### STUDY MATERIAL
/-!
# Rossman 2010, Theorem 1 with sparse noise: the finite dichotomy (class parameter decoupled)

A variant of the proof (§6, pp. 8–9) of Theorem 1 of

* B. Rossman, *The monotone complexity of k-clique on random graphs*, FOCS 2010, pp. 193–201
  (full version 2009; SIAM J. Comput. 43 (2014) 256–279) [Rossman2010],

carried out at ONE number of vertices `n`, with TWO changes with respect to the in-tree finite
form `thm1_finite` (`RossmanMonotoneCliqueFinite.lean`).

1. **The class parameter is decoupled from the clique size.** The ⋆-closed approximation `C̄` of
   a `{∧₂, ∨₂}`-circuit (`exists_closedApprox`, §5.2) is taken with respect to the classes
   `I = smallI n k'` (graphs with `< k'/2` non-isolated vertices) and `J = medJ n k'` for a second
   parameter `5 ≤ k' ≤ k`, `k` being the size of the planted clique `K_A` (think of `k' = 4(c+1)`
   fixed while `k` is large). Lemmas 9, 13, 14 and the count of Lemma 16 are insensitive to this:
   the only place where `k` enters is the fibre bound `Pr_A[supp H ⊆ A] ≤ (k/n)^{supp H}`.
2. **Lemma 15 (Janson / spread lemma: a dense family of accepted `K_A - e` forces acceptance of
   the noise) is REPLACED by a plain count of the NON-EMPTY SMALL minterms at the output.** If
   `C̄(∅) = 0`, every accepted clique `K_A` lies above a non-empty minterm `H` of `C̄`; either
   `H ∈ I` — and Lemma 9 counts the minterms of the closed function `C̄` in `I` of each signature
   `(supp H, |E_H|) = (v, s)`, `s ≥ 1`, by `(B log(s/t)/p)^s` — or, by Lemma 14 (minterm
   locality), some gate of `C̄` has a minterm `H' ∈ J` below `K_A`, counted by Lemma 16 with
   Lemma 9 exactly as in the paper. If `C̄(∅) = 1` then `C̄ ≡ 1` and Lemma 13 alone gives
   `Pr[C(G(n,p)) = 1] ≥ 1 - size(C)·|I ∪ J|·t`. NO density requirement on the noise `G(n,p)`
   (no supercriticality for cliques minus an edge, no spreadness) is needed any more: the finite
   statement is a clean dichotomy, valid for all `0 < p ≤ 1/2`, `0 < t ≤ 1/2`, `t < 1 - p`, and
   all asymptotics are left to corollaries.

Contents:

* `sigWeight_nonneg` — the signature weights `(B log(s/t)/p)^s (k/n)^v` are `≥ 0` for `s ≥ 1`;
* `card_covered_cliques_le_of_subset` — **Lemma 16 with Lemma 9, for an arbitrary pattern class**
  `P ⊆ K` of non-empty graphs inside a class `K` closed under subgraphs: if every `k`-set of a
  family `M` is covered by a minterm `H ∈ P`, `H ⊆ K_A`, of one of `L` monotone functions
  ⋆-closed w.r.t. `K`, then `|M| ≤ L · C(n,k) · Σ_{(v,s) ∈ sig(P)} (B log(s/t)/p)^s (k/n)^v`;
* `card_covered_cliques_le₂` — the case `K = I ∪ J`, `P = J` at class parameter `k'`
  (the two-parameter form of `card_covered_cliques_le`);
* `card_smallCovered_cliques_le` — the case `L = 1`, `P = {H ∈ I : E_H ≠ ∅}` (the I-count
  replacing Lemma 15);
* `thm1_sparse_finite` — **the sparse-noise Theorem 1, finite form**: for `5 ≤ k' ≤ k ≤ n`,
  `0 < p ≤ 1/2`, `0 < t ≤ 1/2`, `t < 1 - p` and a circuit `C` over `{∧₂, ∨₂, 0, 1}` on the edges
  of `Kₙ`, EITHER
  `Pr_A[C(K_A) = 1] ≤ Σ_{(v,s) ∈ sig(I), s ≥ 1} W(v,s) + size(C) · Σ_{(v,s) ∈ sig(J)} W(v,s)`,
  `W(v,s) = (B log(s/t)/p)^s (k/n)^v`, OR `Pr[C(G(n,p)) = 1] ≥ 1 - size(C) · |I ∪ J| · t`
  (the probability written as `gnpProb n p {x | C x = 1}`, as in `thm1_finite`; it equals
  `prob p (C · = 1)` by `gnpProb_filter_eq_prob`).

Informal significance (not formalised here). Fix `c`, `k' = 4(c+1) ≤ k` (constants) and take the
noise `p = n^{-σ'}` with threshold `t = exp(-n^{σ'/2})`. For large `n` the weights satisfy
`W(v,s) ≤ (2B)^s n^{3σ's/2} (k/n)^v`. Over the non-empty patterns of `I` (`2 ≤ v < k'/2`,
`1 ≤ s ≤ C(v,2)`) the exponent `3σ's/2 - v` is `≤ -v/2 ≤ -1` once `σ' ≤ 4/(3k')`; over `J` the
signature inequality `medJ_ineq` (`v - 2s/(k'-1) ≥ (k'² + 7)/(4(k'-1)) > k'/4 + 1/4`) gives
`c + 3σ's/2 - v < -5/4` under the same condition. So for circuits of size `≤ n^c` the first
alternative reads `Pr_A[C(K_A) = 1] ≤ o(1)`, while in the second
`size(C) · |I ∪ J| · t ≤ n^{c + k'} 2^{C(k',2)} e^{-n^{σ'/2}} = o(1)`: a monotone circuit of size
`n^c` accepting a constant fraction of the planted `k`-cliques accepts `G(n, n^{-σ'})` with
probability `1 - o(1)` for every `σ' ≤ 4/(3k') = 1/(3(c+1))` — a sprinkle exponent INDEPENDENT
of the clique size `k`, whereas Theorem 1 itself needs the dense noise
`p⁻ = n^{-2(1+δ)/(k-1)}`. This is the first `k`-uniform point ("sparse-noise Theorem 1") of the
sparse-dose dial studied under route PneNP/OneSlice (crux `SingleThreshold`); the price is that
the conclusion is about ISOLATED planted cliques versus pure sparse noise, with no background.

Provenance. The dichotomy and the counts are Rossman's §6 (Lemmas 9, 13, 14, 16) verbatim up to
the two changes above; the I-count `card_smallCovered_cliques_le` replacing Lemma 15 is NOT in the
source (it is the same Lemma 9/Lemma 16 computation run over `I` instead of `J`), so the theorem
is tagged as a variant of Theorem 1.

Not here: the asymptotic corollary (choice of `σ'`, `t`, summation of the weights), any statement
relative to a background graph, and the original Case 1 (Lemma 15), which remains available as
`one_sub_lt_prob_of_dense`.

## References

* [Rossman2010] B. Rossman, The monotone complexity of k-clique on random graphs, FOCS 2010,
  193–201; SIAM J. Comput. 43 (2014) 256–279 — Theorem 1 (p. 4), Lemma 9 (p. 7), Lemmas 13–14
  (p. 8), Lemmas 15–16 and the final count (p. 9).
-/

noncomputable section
...
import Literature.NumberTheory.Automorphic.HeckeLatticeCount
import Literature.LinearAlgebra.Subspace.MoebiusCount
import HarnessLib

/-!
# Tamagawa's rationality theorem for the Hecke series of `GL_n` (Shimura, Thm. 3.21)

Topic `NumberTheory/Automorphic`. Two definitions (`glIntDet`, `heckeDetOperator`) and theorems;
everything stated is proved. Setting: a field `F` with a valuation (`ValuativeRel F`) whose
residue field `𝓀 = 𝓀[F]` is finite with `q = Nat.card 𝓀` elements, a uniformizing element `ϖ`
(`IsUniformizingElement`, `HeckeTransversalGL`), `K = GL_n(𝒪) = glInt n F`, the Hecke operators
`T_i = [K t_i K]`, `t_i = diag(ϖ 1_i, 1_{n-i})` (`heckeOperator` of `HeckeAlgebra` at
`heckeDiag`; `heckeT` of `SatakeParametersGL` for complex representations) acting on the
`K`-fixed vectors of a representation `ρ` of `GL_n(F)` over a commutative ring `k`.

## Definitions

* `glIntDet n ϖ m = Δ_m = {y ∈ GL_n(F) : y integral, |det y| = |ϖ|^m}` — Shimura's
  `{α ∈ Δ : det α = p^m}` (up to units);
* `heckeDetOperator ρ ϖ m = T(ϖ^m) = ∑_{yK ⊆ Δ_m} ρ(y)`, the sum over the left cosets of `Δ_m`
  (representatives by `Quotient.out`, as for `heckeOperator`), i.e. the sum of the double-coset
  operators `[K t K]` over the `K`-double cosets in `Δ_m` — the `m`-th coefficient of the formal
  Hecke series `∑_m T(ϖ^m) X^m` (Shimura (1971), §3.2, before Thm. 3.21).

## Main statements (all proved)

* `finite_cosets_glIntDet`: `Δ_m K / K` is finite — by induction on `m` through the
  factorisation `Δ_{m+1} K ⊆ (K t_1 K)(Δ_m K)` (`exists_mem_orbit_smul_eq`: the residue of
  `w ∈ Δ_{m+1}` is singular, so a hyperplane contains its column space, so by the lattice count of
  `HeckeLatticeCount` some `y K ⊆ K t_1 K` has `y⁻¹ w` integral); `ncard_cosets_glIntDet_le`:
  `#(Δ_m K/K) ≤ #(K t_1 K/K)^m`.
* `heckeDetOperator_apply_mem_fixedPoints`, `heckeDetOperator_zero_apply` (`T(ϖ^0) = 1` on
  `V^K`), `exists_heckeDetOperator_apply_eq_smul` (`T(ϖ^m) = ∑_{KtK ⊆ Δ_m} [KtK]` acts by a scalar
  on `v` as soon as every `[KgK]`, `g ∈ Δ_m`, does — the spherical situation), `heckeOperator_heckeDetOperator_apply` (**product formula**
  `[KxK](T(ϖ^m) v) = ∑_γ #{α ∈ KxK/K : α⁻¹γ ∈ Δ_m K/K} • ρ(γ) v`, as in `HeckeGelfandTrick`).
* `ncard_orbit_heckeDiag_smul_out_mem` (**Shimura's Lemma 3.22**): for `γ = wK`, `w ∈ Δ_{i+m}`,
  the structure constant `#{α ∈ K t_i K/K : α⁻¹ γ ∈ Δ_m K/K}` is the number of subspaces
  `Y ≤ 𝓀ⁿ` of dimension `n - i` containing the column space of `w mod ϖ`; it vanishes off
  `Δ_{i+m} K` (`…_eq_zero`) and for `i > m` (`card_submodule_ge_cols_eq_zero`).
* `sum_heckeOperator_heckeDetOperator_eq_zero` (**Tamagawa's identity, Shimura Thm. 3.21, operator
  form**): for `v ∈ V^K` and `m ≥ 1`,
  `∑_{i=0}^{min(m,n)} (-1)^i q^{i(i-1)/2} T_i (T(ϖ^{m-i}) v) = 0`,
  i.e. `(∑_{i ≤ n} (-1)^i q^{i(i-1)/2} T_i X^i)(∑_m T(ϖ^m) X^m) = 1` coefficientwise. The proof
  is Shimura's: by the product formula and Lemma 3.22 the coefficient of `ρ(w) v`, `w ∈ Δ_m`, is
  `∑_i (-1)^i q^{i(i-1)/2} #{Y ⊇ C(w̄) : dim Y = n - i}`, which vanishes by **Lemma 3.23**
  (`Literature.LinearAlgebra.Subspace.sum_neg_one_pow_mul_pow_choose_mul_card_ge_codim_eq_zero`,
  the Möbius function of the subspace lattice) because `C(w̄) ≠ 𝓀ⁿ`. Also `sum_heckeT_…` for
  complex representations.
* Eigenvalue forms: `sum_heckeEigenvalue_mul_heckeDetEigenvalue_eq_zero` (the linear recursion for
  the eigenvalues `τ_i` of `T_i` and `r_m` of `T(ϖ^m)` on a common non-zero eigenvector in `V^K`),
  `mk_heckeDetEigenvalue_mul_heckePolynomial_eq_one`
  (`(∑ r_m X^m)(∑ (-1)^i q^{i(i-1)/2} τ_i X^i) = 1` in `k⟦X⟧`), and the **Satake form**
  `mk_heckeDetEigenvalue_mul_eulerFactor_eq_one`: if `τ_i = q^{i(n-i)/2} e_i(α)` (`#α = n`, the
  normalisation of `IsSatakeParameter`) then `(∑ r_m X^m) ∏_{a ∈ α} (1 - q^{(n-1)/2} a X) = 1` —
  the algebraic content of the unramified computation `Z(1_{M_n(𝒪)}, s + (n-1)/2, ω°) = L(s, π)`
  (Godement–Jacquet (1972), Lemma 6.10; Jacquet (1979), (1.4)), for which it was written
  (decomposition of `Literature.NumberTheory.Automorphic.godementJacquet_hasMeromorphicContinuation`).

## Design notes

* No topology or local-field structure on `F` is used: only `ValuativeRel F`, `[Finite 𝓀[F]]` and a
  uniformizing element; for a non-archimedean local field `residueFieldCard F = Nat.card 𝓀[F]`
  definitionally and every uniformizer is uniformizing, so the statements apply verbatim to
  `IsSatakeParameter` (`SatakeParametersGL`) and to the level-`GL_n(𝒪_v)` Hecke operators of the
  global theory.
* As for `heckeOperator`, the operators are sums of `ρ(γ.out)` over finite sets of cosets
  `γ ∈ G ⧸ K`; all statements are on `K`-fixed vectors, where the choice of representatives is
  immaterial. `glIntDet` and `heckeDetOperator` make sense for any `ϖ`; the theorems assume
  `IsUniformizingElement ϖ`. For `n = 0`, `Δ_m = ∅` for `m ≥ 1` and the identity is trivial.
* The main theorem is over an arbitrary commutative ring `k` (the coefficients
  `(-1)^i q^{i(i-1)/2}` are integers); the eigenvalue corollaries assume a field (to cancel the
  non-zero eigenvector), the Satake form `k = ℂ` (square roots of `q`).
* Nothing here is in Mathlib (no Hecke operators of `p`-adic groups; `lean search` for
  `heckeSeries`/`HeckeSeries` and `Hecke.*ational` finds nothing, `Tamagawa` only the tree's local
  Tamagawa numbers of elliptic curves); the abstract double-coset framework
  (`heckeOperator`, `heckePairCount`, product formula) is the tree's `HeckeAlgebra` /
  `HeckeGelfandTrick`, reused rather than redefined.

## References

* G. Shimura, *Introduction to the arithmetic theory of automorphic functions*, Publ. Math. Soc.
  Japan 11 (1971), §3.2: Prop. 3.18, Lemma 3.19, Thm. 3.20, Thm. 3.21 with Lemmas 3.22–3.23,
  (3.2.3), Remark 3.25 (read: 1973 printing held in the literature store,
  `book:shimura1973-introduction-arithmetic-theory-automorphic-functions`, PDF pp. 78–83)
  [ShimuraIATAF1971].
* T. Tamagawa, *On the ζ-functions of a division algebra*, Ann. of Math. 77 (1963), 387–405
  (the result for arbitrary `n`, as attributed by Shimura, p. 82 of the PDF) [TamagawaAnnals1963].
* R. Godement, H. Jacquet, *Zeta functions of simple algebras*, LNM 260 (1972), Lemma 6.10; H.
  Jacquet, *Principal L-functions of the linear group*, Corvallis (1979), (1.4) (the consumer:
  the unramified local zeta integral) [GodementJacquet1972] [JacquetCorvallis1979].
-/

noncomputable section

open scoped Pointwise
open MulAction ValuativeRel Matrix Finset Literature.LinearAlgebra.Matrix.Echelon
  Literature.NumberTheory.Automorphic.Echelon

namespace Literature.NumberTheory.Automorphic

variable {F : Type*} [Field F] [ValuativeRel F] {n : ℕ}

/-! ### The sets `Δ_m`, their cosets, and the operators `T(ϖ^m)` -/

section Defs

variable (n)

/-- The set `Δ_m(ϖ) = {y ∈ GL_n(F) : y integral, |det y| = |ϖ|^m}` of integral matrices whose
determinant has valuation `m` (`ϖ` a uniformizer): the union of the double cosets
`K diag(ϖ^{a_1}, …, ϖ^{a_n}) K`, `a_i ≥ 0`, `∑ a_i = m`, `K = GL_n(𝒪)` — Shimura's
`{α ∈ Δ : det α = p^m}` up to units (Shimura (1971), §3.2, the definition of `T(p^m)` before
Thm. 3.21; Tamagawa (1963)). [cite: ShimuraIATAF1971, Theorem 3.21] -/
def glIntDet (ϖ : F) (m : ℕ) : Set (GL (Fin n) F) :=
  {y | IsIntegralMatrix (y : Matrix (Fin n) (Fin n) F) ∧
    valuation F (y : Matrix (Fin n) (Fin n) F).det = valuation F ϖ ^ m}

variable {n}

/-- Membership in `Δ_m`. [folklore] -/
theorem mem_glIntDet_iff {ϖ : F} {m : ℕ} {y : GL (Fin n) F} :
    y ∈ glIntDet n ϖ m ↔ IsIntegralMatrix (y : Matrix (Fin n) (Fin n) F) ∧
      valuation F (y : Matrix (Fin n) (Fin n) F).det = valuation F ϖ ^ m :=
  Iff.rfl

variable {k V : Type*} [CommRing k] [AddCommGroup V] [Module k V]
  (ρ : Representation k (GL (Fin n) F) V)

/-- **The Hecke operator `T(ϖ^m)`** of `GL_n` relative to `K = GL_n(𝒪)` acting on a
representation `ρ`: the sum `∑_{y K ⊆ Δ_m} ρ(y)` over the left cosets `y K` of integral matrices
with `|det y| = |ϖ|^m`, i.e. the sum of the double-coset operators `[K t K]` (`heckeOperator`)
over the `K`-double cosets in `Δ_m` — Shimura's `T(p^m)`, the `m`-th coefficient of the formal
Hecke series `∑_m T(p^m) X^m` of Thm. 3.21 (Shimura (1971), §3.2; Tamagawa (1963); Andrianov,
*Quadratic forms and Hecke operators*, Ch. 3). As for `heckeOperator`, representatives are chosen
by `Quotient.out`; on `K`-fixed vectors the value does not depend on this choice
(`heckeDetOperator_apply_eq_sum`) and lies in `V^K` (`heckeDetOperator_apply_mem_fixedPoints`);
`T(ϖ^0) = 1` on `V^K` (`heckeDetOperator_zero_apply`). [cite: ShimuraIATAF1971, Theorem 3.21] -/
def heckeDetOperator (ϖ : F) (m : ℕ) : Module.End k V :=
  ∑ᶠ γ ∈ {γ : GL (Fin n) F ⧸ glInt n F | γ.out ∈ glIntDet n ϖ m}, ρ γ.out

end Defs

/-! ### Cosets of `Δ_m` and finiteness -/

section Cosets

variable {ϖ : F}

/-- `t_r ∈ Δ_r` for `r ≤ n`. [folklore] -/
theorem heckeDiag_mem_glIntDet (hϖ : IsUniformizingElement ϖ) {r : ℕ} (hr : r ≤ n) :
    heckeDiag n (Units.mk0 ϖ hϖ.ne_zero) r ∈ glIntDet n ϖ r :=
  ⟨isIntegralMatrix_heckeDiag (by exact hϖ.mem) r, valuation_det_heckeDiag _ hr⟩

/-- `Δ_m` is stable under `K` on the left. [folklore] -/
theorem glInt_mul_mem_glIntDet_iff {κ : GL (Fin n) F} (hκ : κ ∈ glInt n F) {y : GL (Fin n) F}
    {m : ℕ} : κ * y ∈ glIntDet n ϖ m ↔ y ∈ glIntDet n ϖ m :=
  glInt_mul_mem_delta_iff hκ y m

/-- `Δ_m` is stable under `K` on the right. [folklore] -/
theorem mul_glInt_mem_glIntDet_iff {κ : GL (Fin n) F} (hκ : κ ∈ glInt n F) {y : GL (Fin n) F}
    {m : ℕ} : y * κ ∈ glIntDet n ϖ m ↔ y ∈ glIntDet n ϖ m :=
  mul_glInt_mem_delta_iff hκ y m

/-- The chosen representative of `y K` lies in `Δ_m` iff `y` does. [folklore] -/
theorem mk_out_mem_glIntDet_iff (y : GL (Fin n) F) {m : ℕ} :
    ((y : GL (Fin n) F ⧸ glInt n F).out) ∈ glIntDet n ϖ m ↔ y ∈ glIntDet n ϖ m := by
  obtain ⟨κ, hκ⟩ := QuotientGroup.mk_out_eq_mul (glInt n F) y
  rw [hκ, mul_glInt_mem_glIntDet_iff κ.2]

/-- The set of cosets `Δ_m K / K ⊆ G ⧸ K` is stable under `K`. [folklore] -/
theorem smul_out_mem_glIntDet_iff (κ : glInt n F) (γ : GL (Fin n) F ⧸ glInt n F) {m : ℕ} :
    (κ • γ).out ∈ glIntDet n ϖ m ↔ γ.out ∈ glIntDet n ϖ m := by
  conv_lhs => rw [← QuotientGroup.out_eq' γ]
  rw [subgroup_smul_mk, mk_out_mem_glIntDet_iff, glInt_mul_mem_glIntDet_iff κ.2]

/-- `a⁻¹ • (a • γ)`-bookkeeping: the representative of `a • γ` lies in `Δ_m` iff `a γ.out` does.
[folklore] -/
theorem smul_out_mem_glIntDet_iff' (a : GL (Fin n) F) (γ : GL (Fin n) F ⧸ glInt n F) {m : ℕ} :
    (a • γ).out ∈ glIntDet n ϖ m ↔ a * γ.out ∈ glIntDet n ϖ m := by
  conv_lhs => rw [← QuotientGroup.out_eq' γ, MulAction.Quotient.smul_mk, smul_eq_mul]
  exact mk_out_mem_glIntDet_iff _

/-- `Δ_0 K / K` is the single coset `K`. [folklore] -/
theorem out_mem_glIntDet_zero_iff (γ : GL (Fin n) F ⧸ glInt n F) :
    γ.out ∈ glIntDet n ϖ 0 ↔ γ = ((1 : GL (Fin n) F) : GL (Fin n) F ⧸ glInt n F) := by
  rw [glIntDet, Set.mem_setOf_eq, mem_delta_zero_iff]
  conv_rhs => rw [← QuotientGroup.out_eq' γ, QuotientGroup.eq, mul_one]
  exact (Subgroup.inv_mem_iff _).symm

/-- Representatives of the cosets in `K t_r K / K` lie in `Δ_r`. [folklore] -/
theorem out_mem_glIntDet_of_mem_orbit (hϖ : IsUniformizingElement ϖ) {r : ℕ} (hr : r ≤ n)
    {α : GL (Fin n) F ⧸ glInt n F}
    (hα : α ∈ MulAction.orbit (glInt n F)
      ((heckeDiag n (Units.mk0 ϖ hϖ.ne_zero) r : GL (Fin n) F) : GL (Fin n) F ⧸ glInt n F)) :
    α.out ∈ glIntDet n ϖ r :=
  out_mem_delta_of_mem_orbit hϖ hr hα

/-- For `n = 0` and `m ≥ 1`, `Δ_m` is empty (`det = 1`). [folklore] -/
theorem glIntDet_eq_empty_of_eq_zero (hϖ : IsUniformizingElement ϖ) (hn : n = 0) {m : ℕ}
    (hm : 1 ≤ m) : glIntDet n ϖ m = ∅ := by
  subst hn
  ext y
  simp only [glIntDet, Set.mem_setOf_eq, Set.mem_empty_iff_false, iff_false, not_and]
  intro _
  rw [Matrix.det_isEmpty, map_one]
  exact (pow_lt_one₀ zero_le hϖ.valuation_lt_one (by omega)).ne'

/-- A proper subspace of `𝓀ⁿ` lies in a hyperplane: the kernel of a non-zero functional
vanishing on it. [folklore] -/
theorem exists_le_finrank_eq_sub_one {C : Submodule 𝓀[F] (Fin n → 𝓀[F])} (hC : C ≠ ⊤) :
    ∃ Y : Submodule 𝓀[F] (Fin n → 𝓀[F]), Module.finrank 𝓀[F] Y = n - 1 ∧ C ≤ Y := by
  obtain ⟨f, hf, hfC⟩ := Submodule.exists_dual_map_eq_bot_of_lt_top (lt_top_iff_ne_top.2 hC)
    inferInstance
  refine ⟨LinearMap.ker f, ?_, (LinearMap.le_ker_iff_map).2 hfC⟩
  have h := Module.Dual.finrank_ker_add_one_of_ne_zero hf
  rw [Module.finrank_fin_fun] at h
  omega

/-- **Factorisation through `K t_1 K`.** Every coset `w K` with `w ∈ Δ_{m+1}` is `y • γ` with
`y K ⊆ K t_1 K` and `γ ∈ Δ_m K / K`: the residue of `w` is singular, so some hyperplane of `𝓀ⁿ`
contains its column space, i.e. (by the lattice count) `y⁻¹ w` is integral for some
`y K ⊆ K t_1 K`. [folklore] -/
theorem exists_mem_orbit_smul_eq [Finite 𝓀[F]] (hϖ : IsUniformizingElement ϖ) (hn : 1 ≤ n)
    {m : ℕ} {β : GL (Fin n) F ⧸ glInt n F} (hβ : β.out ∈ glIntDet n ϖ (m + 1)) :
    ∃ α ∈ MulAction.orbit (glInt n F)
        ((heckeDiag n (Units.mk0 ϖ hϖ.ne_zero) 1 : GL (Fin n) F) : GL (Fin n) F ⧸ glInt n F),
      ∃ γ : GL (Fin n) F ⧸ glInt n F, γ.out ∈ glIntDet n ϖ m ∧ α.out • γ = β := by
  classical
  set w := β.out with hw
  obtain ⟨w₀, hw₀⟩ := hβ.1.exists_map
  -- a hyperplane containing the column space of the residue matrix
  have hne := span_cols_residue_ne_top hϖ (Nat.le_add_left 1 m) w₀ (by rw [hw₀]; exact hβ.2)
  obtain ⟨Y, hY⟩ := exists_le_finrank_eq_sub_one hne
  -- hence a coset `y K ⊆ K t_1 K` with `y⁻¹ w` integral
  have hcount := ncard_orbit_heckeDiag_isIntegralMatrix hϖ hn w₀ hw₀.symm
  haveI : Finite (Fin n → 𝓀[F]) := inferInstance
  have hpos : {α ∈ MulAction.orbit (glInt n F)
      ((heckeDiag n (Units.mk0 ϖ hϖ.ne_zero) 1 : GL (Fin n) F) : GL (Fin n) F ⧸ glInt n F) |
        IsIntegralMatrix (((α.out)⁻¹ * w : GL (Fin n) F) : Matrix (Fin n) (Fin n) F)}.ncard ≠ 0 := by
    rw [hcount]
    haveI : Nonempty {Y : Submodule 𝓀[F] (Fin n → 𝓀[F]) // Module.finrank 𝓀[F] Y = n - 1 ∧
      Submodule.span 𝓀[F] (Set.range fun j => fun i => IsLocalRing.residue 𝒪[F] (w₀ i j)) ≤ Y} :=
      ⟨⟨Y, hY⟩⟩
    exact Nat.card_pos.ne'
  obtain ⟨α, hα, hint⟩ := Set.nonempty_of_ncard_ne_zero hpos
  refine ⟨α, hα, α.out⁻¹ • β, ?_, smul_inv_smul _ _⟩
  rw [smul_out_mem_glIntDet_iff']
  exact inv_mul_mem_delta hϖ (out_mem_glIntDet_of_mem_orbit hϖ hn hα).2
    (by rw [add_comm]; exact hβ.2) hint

### PROBLEM DESCRIPTION
Among the lines above, find the one with "## Design notes" and the one with "identity is trivial.". Quote both and everything between them, exactly.

### RESULT
## Design notes

* No topology or local-field structure on `F` is used: only `ValuativeRel F`, `[Finite 𝓀[F]]` and a
  uniformizing element; for a non-archimedean local field `residueFieldCard F = Nat.card 𝓀[F]`
  definitionally and every uniformizer is uniformizing, so the statements apply verbatim to
  `IsSatakeParameter` (`SatakeParametersGL`) and to the level-`GL_n(𝒪_v)` Hecke operators of the
  global theory.
* As for `heckeOperator`, the operators are sums of `ρ(γ.out)` over finite sets of cosets
  `γ ∈ G ⧸ K`; all statements are on `K`-fixed vectors, where the choice of representatives is
  immaterial. `glIntDet` and `heckeDetOperator` make sense for any `ϖ`; the theorems assume
  `IsUniformizingElement ϖ`. For `n = 0`, `Δ_m = ∅` for `m ≥ 1` and the identity is trivial.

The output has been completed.